──────── Supplied records ────────

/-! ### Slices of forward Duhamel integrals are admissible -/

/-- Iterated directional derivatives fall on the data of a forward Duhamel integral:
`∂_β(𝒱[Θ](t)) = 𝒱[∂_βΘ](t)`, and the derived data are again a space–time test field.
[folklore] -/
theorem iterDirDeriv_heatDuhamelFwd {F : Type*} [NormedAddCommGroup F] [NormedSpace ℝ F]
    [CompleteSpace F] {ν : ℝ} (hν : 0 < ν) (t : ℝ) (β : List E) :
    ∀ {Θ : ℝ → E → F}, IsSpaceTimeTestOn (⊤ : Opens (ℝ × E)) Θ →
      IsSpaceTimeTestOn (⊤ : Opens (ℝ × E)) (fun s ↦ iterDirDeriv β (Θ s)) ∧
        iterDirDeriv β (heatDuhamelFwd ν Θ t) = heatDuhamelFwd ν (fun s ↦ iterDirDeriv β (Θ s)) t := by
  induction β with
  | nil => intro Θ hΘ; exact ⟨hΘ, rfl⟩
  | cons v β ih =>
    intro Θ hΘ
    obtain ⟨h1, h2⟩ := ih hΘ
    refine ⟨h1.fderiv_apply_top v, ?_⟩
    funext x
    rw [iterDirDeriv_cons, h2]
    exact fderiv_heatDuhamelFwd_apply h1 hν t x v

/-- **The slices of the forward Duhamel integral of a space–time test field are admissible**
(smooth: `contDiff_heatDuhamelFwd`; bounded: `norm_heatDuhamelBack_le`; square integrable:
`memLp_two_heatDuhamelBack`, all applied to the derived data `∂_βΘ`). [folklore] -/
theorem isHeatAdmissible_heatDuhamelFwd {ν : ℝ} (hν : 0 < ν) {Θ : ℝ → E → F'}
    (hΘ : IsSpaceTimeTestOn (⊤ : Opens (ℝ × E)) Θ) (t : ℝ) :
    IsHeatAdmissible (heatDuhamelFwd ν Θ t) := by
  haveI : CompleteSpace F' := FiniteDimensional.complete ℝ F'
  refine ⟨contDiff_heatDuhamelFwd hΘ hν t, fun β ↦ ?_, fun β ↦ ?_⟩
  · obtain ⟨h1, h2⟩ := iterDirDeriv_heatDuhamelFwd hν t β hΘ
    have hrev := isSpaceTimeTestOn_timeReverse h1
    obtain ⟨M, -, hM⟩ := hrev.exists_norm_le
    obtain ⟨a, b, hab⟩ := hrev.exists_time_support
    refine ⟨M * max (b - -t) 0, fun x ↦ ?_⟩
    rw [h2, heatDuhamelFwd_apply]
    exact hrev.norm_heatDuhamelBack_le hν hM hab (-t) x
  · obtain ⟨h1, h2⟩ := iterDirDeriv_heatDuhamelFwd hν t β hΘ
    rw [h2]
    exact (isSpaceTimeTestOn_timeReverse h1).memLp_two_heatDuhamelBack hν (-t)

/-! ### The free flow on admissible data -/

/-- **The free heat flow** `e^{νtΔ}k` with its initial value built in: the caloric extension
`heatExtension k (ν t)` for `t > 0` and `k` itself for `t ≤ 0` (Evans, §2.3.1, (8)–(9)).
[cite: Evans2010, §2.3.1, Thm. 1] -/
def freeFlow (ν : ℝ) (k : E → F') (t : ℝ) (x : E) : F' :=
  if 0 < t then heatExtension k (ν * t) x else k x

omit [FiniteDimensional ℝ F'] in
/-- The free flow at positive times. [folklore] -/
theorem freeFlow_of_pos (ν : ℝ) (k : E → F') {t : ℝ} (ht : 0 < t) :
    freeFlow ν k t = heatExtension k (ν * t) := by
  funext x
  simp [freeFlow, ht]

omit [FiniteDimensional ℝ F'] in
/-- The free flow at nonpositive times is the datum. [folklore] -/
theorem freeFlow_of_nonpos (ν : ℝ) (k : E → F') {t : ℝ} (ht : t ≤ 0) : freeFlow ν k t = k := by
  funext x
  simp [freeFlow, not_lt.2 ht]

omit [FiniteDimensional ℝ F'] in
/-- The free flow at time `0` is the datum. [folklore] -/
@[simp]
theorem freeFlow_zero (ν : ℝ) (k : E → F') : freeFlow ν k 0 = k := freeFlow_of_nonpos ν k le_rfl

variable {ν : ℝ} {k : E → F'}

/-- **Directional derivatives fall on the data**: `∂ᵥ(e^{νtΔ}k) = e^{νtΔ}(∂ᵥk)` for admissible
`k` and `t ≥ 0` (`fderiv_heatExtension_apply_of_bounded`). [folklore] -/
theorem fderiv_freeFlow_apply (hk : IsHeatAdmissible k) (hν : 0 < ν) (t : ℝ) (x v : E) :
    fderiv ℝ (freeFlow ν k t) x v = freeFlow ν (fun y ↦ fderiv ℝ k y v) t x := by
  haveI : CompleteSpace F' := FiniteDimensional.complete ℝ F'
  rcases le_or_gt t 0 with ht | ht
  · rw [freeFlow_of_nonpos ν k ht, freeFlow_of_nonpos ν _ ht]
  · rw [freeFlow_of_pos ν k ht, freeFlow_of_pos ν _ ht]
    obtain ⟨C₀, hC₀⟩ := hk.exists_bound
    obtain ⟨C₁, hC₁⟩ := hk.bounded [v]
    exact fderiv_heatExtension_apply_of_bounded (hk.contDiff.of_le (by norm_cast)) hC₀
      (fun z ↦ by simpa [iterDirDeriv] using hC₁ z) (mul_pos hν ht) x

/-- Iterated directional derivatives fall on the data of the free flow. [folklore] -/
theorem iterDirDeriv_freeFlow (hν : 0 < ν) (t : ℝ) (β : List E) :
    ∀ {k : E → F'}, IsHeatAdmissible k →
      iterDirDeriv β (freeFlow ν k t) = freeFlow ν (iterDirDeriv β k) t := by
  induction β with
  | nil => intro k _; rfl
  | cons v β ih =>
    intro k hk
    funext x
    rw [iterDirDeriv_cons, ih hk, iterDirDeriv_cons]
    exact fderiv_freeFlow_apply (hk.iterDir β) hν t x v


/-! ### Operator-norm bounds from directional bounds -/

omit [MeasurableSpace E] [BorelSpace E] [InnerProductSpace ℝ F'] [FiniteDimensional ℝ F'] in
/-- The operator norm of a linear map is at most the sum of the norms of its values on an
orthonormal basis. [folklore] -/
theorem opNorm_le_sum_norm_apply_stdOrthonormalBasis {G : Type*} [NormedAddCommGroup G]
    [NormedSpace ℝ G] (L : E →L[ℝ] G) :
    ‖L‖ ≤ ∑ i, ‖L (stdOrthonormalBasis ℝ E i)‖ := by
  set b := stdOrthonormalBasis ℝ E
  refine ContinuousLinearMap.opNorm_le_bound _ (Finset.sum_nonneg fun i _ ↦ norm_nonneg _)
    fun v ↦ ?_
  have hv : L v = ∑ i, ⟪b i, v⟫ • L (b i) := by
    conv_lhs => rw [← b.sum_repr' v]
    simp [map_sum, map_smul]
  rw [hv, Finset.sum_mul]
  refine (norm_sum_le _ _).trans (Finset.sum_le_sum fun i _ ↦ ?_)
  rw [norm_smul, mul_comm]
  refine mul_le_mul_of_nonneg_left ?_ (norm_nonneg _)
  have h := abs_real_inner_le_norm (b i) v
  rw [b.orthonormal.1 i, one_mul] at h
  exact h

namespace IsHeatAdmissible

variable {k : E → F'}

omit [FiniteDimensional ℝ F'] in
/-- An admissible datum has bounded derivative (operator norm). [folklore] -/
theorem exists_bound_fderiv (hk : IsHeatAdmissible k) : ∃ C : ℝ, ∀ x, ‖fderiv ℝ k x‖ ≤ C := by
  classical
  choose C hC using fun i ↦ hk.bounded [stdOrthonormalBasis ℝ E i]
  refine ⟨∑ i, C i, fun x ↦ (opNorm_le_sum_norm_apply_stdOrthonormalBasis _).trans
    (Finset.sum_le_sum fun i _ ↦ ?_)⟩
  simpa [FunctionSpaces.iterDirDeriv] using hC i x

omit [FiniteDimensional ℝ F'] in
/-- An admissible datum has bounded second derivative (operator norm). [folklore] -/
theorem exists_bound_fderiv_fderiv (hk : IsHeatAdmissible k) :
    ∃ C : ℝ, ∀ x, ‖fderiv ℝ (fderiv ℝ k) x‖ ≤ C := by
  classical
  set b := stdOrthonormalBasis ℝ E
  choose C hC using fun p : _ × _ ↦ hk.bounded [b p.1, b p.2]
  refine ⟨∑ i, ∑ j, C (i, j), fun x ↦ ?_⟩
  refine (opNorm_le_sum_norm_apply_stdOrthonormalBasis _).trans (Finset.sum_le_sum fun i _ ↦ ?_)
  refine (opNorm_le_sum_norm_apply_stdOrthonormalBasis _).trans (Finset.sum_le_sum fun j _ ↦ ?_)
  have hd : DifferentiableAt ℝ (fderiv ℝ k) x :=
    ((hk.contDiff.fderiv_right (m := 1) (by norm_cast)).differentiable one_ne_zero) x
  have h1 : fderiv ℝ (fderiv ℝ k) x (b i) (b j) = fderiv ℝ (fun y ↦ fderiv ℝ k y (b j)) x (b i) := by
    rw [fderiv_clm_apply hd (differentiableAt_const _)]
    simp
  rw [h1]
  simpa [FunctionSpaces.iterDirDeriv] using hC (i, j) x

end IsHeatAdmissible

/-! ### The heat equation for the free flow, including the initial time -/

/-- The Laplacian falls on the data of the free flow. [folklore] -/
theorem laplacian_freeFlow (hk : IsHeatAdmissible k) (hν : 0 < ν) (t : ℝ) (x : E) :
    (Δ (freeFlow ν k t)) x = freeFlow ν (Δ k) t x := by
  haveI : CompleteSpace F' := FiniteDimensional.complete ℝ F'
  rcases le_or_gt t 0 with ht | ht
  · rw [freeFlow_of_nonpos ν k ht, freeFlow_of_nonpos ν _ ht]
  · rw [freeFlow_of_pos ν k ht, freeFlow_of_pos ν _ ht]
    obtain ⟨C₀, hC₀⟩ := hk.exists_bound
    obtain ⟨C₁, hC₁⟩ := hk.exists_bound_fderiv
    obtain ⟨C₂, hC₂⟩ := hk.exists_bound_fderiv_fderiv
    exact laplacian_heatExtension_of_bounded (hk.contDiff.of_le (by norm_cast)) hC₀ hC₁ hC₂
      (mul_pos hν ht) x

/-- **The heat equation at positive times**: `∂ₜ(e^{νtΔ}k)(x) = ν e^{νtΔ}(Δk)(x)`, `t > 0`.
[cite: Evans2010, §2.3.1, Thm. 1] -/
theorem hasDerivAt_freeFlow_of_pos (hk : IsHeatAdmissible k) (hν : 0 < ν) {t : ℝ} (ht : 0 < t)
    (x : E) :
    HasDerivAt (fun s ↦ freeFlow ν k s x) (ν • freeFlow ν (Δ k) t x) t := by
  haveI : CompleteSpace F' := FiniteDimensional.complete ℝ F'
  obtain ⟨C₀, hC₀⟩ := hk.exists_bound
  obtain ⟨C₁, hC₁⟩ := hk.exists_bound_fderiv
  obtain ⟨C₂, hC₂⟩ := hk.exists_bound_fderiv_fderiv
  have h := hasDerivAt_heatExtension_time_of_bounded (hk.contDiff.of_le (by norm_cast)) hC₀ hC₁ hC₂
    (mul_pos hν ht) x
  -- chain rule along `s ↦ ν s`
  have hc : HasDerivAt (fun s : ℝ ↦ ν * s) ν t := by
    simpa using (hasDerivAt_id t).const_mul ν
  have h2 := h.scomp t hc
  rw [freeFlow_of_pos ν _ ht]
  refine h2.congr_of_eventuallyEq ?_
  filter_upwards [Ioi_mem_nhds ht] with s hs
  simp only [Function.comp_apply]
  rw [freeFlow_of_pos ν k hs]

────────

§ **Required action**: Given the data above, transcribe exactly the lines from the one containing "values on an" down to the one containing "namespace IsHeatAdmissible", and no others.

§ **Answer to the problem**:
/-- The operator norm of a linear map is at most the sum of the norms of its values on an
orthonormal basis. [folklore] -/
theorem opNorm_le_sum_norm_apply_stdOrthonormalBasis {G : Type*} [NormedAddCommGroup G]
    [NormedSpace ℝ G] (L : E →L[ℝ] G) :
    ‖L‖ ≤ ∑ i, ‖L (stdOrthonormalBasis ℝ E i)‖ := by
  set b := stdOrthonormalBasis ℝ E
  refine ContinuousLinearMap.opNorm_le_bound _ (Finset.sum_nonneg fun i _ ↦ norm_nonneg _)
    fun v ↦ ?_
  have hv : L v = ∑ i, ⟪b i, v⟫ • L (b i) := by
    conv_lhs => rw [← b.sum_repr' v]
    simp [map_sum, map_smul]
  rw [hv, Finset.sum_mul]
  refine (norm_sum_le _ _).trans (Finset.sum_le_sum fun i _ ↦ ?_)
  rw [norm_smul, mul_comm]
  refine mul_le_mul_of_nonneg_left ?_ (norm_nonneg _)
  have h := abs_real_inner_le_norm (b i) v
  rw [b.orthonormal.1 i, one_mul] at h
  exact h

namespace IsHeatAdmissible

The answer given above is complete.